import Literature.Computability.Cryptography.RegevSamplerMachine
import Literature.Computability.Cryptography.NegligibleEnvelope
import HarnessLib

/-!
# Regev 2009, Lemma 3.14: the slack of the machine bound is negligible in the dimension

Topic `Computability/Cryptography`; sequel of `RegevSamplerMachine.lean` (`slack`, `tvDist_machineCirc_le`) and
`NegligibleEnvelope.lean` (`exists_negligible_envelope`). The machine bound of Lemma 3.14 is
`8·√(weighted failure) + slack n ℓ ℓ_R k k_F Y C η`; this file discharges the parameter choice (blueprint §7): at
input length `m ≥ n` take the rotation precisions `k = 2m+2`, `k_F = 2m+4` (so that `grErr k = qftPhaseErr k_F
= 9·2^{-m}`, `grErr_two_mul_add_two`, `qftPhaseErr_two_mul_add_four`), register lengths `ℓ, ℓ_R ≤ m^c`, a
rounding error `0 ≤ Y ≤ m^c 2^{-m}`, a table error `0 ≤ η ≤ m^c 2^{-m}` and an outer constant `C ≤ C₀ 2^{-n}`; then

* **`slack_le_slackEnv`** — `slack ≤ slackEnv ν_e C₀ n` for any antitone-type envelope `ν_e` of
  `m^{2c+1} 2^{-m}` over `m ≥ n`;
* `isNegligible_slackEnv` — `slackEnv ν_e C₀` is negligible when `ν_e` is;
* **`exists_negligible_slack_le`** — hence there is ONE negligible `ν` (depending on `c, C₀` only) with
  `slack n ℓ ℓ_R (2m+2) (2m+4) Y C η ≤ ν n` for all such data and all `m ≥ n ≥ 1`.

Everything is proved; no named fact is introduced.

## References

* O. Regev, *On lattices, learning with errors, random linear codes, and cryptography*, J. ACM 56 (2009), art. 34,
  Lemma 3.14 (proof: "exponentially small error"), §2 (negligible amounts) [Regev2009].
* O. Goldreich, *Foundations of Cryptography* I, CUP 2001, §1.3.3 [Goldreich2001].
-/

noncomputable section

namespace Literature.Computability.Cryptography

namespace Regev2009

namespace SamplerRegs

open Literature.Algebra.EuclideanLattices Literature.Algebra.EuclideanLattices.Regev2009
  Literature.Computability.QuantumComplexity Literature.Computability.QuantumComplexity.GRWord
  Literature.Computability.QuantumComplexity.QFTWord Filter Asymptotics

open scoped Real

/-! ### The two precision identities -/

/-- `2·(2/2^{2m+2}) = (2^{-m})²`. [folklore] -/
theorem two_mul_two_div_pow (m : ℕ) : (2 : ℝ) * (2 / 2 ^ (2 * m + 2)) = ((2⁻¹ : ℝ) ^ m) ^ 2 := by
  have h : (2 : ℝ) ^ (2 * m + 2) = (2 ^ m) ^ 2 * 4 := by ring
  have h0 : (2 : ℝ) ^ m ≠ 0 := pow_ne_zero _ two_ne_zero
  rw [h, inv_pow, inv_pow, mul_div_assoc', ← one_div, div_eq_div_iff (by positivity) (by positivity)]
  ring

/-- **`grErr (2m+2) = 9·2^{-m}`.** [cite: Regev2009, Lemma 3.14 (proof)] -/
theorem grErr_two_mul_add_two (m : ℕ) : grErr (2 * m + 2) = 9 * (2⁻¹ : ℝ) ^ m := by
  rw [grErr, two_mul_two_div_pow, Real.sqrt_sq (pow_nonneg (by norm_num) m)]

/-- `2·(8/2^{2m+4}) = (2^{-m})²`. [folklore] -/
theorem two_mul_eight_div_pow (m : ℕ) : (2 : ℝ) * (8 / 2 ^ (2 * m + 4)) = ((2⁻¹ : ℝ) ^ m) ^ 2 := by
  have h : (2 : ℝ) ^ (2 * m + 4) = (2 ^ m) ^ 2 * 16 := by ring
  have h0 : (2 : ℝ) ^ m ≠ 0 := pow_ne_zero _ two_ne_zero
  rw [h, inv_pow, inv_pow, mul_div_assoc', ← one_div, div_eq_div_iff (by positivity) (by positivity)]
  ring

/-- **`qftPhaseErr (2m+4) = 9·2^{-m}`.** [cite: Regev2009, Lemma 3.14 (proof)] -/
theorem qftPhaseErr_two_mul_add_four (m : ℕ) : qftPhaseErr (2 * m + 4) = 9 * (2⁻¹ : ℝ) ^ m := by
  rw [qftPhaseErr, two_mul_eight_div_pow, Real.sqrt_sq (pow_nonneg (by norm_num) m)]

/-- `bana^n ≤ 2^{-n}`. [folklore] -/
theorem banaConst_pow_le (n : ℕ) : banaConst ^ n ≤ (2⁻¹ : ℝ) ^ n :=
  pow_le_pow_left₀ banaConst_nonneg (banaConst_le.trans (by norm_num)) n

/-! ### The envelope of the slack -/

/-- **The envelope**: `38 ν_e(n) + 32 C₀ 2^{-n} + 2(√(2(3π ν_e(n) + 2·2^{-n})) + 2·2^{-n}) + 9·2^{-n}`.
[cite: Regev2009, Lemma 3.14 (proof)] -/
def slackEnv (νe : ℕ → ℝ) (C₀ : ℝ) (n : ℕ) : ℝ :=
  38 * νe n + 32 * (C₀ * (2⁻¹ : ℝ) ^ n) +
    2 * (Real.sqrt (2 * (π * (3 * νe n) + 2 * (2⁻¹ : ℝ) ^ n)) + 2 * (2⁻¹ : ℝ) ^ n) + 9 * (2⁻¹ : ℝ) ^ n

/-- **The envelope is negligible** when `ν_e ≥ 0` is. [cite: Goldreich2001, §1.3.3] -/
theorem isNegligible_slackEnv {νe : ℕ → ℝ} (hν : IsNegligible νe) (hν0 : ∀ n, 0 ≤ νe n) (C₀ : ℝ) :
    IsNegligible (slackEnv νe C₀) := by
  have h2 : IsNegligible fun n : ℕ => (2⁻¹ : ℝ) ^ n := isNegligible_two_inv_pow
  have hin : IsNegligible fun n : ℕ => 2 * (π * (3 * νe n) + 2 * (2⁻¹ : ℝ) ^ n) :=
    (((hν.const_mul 3).const_mul π).add (h2.const_mul 2)).const_mul 2
  have hsq : IsNegligible fun n : ℕ => Real.sqrt (2 * (π * (3 * νe n) + 2 * (2⁻¹ : ℝ) ^ n)) := by
    have h := isNegligible_sqrt_abs hin
    have heq : (fun n : ℕ => Real.sqrt |2 * (π * (3 * νe n) + 2 * (2⁻¹ : ℝ) ^ n)|) =
        fun n : ℕ => Real.sqrt (2 * (π * (3 * νe n) + 2 * (2⁻¹ : ℝ) ^ n)) := by
      funext n
      have h0 : 0 ≤ 2 * (π * (3 * νe n) + 2 * (2⁻¹ : ℝ) ^ n) := by
        have := hν0 n; positivity
      rw [abs_of_nonneg h0]
    rw [heq] at h
    exact h
  exact (((hν.const_mul 38).add ((h2.const_mul C₀).const_mul 32)).add ((hsq.add (h2.const_mul 2)).const_mul 2)).add
    (h2.const_mul 9)

/-- **The slack is below the envelope** for the parameter choice `k = 2m+2`, `k_F = 2m+4`, `ℓ, ℓ_R ≤ m^c`,
`0 ≤ Y, η ≤ m^c 2^{-m}`, `C ≤ C₀ 2^{-n}`, whenever `m^{2c+1} 2^{-m} ≤ ν_e(n)`.
[cite: Regev2009, Lemma 3.14 (proof)] -/
theorem slack_le_slackEnv {c : ℕ} {νe : ℕ → ℝ} {C₀ : ℝ} {n m ℓ ℓR : ℕ} {Y C η : ℝ}
    (hE : ((m : ℕ) : ℝ) ^ (2 * c + 1) * (2⁻¹ : ℝ) ^ m ≤ νe n) (hn : 1 ≤ n) (hnm : n ≤ m)
    (hℓ : ℓ ≤ m ^ c) (hℓR : ℓR ≤ m ^ c) (hY0 : 0 ≤ Y) (hY : Y ≤ (m : ℝ) ^ c * (2⁻¹ : ℝ) ^ m)
    (hη0 : 0 ≤ η) (hη : η ≤ (m : ℝ) ^ c * (2⁻¹ : ℝ) ^ m) (hC : C ≤ C₀ * (2⁻¹ : ℝ) ^ n) :
    slack n ℓ ℓR (2 * m + 2) (2 * m + 4) Y C η ≤ slackEnv νe C₀ n := by
  set t : ℝ := (2⁻¹ : ℝ) ^ m with ht
  have ht0 : 0 ≤ t := pow_nonneg (by norm_num) m
  have ht1 : t ≤ 1 := pow_le_one₀ (by norm_num) (by norm_num)
  have hm1 : (1 : ℝ) ≤ m := by exact_mod_cast hn.trans hnm
  have hm0 : (0 : ℝ) ≤ m := by positivity
  have hnm' : (n : ℝ) ≤ m := by exact_mod_cast hnm
  have hℓ' : (ℓ : ℝ) ≤ (m : ℝ) ^ c := by exact_mod_cast hℓ
  have hℓR' : (ℓR : ℝ) ≤ (m : ℝ) ^ c := by exact_mod_cast hℓR
  have hmc0 : 0 ≤ (m : ℝ) ^ c := by positivity
  set E : ℝ := (m : ℝ) ^ (2 * c + 1) * t with hEdef
  have hc1 : (m : ℝ) ^ (c + 1) * t ≤ E := mul_le_mul_of_nonneg_right (pow_le_pow_right₀ hm1 (by omega)) ht0
  have hc2 : (m : ℝ) ^ (2 * c) * t ≤ E := mul_le_mul_of_nonneg_right (pow_le_pow_right₀ hm1 (by omega)) ht0
  have hEν : E ≤ νe n := hE
  -- term 1
  have hT1 : 2 * ((n : ℝ) * (ℓ * (9 * t) + η)) ≤ 20 * νe n := by
    have h1 : (n : ℝ) * (ℓ * (9 * t) + η) ≤ m * ((m : ℝ) ^ c * (9 * t) + (m : ℝ) ^ c * t) :=
      mul_le_mul hnm' (add_le_add (mul_le_mul_of_nonneg_right hℓ' (by positivity)) hη) (by positivity) hm0
    have h2 : (m : ℝ) * ((m : ℝ) ^ c * (9 * t) + (m : ℝ) ^ c * t) = 10 * ((m : ℝ) ^ (c + 1) * t) := by ring
    linarith
  -- term 2
  have hT2 : 2 * ((n : ℝ) * (ℓR * ℓR * (9 * t))) ≤ 18 * νe n := by
    have h1 : (n : ℝ) * (ℓR * ℓR * (9 * t)) ≤ m * ((m : ℝ) ^ c * (m : ℝ) ^ c * (9 * t)) :=
      mul_le_mul hnm' (mul_le_mul_of_nonneg_right (mul_le_mul hℓR' hℓR' (by positivity) hmc0) (by positivity))
        (by positivity) hm0
    have h2 : (m : ℝ) * ((m : ℝ) ^ c * (m : ℝ) ^ c * (9 * t)) = 9 * ((m : ℝ) ^ (2 * c) * (m : ℝ) * t) := by ring
    have h3 : (m : ℝ) ^ (2 * c) * (m : ℝ) * t = E := by rw [hEdef, pow_succ]
    linarith
  -- term 3
  have hT3 : 32 * C ≤ 32 * (C₀ * (2⁻¹ : ℝ) ^ n) := by linarith
  -- term 4
  have hsq : Real.sqrt n ≤ m := by
    rw [Real.sqrt_le_iff]
    exact ⟨hm0, hnm'.trans (by nlinarith)⟩
  have hY1 : 2 * Real.sqrt n * Y ≤ 2 * E := by
    have h1 : 2 * Real.sqrt n * Y ≤ 2 * m * ((m : ℝ) ^ c * t) :=
      mul_le_mul (by linarith) hY hY0 (by positivity)
    have h2 : 2 * (m : ℝ) * ((m : ℝ) ^ c * t) = 2 * ((m : ℝ) ^ (c + 1) * t) := by ring
    linarith
  have hY2 : Y ^ 2 ≤ E := by
    have h1 : Y ^ 2 ≤ ((m : ℝ) ^ c * t) ^ 2 := pow_le_pow_left₀ hY0 hY 2
    have h2 : ((m : ℝ) ^ c * t) ^ 2 = (m : ℝ) ^ (2 * c) * t * t := by ring
    have h3 : (m : ℝ) ^ (2 * c) * t * t ≤ (m : ℝ) ^ (2 * c) * t := by
      have := mul_le_mul_of_nonneg_left ht1 (mul_nonneg (pow_nonneg hm0 (2 * c)) ht0)
      simpa using this
    linarith
  have h4n : (4⁻¹ : ℝ) ^ n ≤ (2⁻¹ : ℝ) ^ n := pow_le_pow_left₀ (by norm_num) (by norm_num) n
  have hI : π * (2 * Real.sqrt n * Y + Y ^ 2) + banaConst ^ n + (4⁻¹ : ℝ) ^ n ≤
      π * (3 * νe n) + 2 * (2⁻¹ : ℝ) ^ n := by
    have hπ : π * (2 * Real.sqrt n * Y + Y ^ 2) ≤ π * (3 * νe n) :=
      mul_le_mul_of_nonneg_left (by linarith) Real.pi_pos.le
    linarith [banaConst_pow_le n]
  have hT4 : 2 * Real.sqrt (2 * (π * (2 * Real.sqrt n * Y + Y ^ 2) + banaConst ^ n + (4⁻¹ : ℝ) ^ n)) ≤
      2 * Real.sqrt (2 * (π * (3 * νe n) + 2 * (2⁻¹ : ℝ) ^ n)) :=
    mul_le_mul_of_nonneg_left (Real.sqrt_le_sqrt (by linarith)) zero_le_two
  -- assemble
  unfold slack slackEnv
  rw [grErr_two_mul_add_two, qftPhaseErr_two_mul_add_four, ← ht]
  linarith

/-- **Regev 2009, Lemma 3.14 (parameters): the slack is negligible in the dimension, uniformly over the input
length.** For every exponent `c` and constant `C₀` there is a negligible `ν` with
`slack n ℓ ℓ_R (2m+2) (2m+4) Y C η ≤ ν(n)` whenever `1 ≤ n ≤ m`, `ℓ, ℓ_R ≤ m^c`, `0 ≤ Y, η ≤ m^c 2^{-m}` and
`C ≤ C₀ 2^{-n}`. [cite: Regev2009, Lemma 3.14 (proof)] -/
theorem exists_negligible_slack_le (c : ℕ) (C₀ : ℝ) :
    ∃ ν : ℕ → ℝ, IsNegligible ν ∧
      ∀ (n m ℓ ℓR : ℕ) (Y C η : ℝ), 1 ≤ n → n ≤ m → ℓ ≤ m ^ c → ℓR ≤ m ^ c →
        0 ≤ Y → Y ≤ (m : ℝ) ^ c * (2⁻¹ : ℝ) ^ m → 0 ≤ η → η ≤ (m : ℝ) ^ c * (2⁻¹ : ℝ) ^ m →
        C ≤ C₀ * (2⁻¹ : ℝ) ^ n →
          slack n ℓ ℓR (2 * m + 2) (2 * m + 4) Y C η ≤ ν n := by
  obtain ⟨νe, hν, hν0, -, hE⟩ := exists_negligible_envelope (2 * c + 1)
  exact ⟨slackEnv νe C₀, isNegligible_slackEnv hν hν0 C₀, fun n m ℓ ℓR Y C η hn hnm hℓ hℓR hY0 hY hη0 hη hC =>
    slack_le_slackEnv (hE n m hnm) hn hnm hℓ hℓR hY0 hY hη0 hη hC⟩

end SamplerRegs

end Regev2009

end Literature.Computability.Cryptography

end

◇ ◇ ◇ ◇

TO DO: The word to find is "hEdef". Copy every line of the data that holds it.

YOUR SOLUTION:
  set E : ℝ := (m : ℝ) ^ (2 * c + 1) * t with hEdef
    have h3 : (m : ℝ) ^ (2 * c) * (m : ℝ) * t = E := by rw [hEdef, pow_succ]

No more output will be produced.